Data entries
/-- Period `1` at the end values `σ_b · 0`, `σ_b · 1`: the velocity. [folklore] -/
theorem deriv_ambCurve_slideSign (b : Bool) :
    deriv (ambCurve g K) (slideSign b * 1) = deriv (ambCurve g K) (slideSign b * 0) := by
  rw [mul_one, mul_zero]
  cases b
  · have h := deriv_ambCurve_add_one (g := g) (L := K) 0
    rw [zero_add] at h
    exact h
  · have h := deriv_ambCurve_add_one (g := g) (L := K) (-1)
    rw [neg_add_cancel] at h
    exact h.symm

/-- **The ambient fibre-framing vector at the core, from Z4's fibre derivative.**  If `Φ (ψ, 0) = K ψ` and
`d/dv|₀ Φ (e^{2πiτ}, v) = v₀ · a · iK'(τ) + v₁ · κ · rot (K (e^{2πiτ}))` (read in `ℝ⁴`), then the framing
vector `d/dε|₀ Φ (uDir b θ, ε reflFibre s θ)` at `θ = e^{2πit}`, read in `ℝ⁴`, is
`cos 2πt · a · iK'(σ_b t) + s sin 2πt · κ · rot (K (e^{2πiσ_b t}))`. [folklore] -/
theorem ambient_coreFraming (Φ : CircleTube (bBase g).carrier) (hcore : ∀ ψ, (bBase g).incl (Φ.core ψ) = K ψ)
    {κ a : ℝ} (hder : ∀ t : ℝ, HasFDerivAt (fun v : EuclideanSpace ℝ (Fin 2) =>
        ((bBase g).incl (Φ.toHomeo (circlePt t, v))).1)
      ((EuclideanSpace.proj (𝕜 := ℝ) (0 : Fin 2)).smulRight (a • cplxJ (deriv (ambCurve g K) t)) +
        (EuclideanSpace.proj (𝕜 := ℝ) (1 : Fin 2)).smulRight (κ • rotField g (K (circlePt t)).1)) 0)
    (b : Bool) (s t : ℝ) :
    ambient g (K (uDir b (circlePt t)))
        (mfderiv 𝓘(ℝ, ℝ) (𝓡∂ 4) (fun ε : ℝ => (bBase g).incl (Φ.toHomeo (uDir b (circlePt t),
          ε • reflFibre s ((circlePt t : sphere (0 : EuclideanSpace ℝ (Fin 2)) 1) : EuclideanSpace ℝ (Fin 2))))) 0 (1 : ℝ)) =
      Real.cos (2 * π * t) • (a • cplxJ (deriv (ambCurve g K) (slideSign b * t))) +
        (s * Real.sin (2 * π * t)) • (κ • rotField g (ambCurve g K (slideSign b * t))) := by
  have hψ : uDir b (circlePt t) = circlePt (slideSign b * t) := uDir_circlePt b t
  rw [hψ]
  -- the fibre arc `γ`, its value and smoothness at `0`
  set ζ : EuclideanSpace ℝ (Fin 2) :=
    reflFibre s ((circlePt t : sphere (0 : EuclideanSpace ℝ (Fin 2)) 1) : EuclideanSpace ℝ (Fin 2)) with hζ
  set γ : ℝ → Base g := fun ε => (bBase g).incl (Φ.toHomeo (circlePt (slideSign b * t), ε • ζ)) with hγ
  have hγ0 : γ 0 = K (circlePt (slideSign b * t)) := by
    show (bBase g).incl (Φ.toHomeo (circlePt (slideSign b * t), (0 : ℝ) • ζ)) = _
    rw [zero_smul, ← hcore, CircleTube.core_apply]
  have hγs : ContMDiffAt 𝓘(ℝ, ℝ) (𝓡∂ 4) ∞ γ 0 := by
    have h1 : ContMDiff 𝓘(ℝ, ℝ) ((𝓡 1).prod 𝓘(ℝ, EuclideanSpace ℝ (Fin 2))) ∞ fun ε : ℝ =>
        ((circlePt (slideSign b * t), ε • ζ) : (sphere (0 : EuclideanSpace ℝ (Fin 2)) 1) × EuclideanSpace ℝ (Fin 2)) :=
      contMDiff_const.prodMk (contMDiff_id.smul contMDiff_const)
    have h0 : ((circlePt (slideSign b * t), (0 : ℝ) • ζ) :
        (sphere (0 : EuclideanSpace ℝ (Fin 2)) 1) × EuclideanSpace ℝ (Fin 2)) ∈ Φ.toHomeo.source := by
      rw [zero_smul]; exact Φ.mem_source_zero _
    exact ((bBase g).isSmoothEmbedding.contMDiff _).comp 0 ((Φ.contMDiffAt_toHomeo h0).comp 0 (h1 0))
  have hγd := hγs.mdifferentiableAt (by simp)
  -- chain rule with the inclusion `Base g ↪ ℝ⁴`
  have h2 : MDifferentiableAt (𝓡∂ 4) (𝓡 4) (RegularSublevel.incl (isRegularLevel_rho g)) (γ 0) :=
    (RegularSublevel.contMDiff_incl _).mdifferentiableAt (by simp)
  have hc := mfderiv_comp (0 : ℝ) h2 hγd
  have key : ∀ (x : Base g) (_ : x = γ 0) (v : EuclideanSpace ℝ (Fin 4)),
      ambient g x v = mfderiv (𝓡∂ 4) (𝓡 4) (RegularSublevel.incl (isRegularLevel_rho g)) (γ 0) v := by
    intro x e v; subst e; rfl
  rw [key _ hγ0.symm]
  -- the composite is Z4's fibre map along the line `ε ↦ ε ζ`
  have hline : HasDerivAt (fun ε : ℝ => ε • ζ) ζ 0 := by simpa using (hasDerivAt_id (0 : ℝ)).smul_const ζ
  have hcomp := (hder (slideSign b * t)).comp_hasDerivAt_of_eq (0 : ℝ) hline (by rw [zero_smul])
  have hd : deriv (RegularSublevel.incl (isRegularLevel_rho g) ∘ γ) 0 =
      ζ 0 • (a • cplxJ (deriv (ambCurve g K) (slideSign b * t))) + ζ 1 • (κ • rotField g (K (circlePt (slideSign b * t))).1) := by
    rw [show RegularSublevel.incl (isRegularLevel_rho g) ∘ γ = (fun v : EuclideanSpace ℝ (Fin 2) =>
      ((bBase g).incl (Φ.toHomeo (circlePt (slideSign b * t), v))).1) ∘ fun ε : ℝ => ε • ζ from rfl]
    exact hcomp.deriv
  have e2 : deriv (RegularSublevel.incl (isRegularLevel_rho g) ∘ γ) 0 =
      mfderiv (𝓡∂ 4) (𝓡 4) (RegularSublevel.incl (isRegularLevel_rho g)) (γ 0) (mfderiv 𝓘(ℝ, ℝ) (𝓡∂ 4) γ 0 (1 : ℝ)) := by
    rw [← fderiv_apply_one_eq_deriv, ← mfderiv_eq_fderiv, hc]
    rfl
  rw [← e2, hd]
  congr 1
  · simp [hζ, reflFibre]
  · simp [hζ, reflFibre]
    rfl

**Problem requirements**
Look above for the line containing "(s * Real.sin". Output from there through the line containing "have hγ0 : γ", exactly and inclusively.

**Response box**
        (s * Real.sin (2 * π * t)) • (κ • rotField g (ambCurve g K (slideSign b * t))) := by
  have hψ : uDir b (circlePt t) = circlePt (slideSign b * t) := uDir_circlePt b t
  rw [hψ]
  -- the fibre arc `γ`, its value and smoothness at `0`
  set ζ : EuclideanSpace ℝ (Fin 2) :=
    reflFibre s ((circlePt t : sphere (0 : EuclideanSpace ℝ (Fin 2)) 1) : EuclideanSpace ℝ (Fin 2)) with hζ
  set γ : ℝ → Base g := fun ε => (bBase g).incl (Φ.toHomeo (circlePt (slideSign b * t), ε • ζ)) with hγ
  have hγ0 : γ 0 = K (circlePt (slideSign b * t)) := by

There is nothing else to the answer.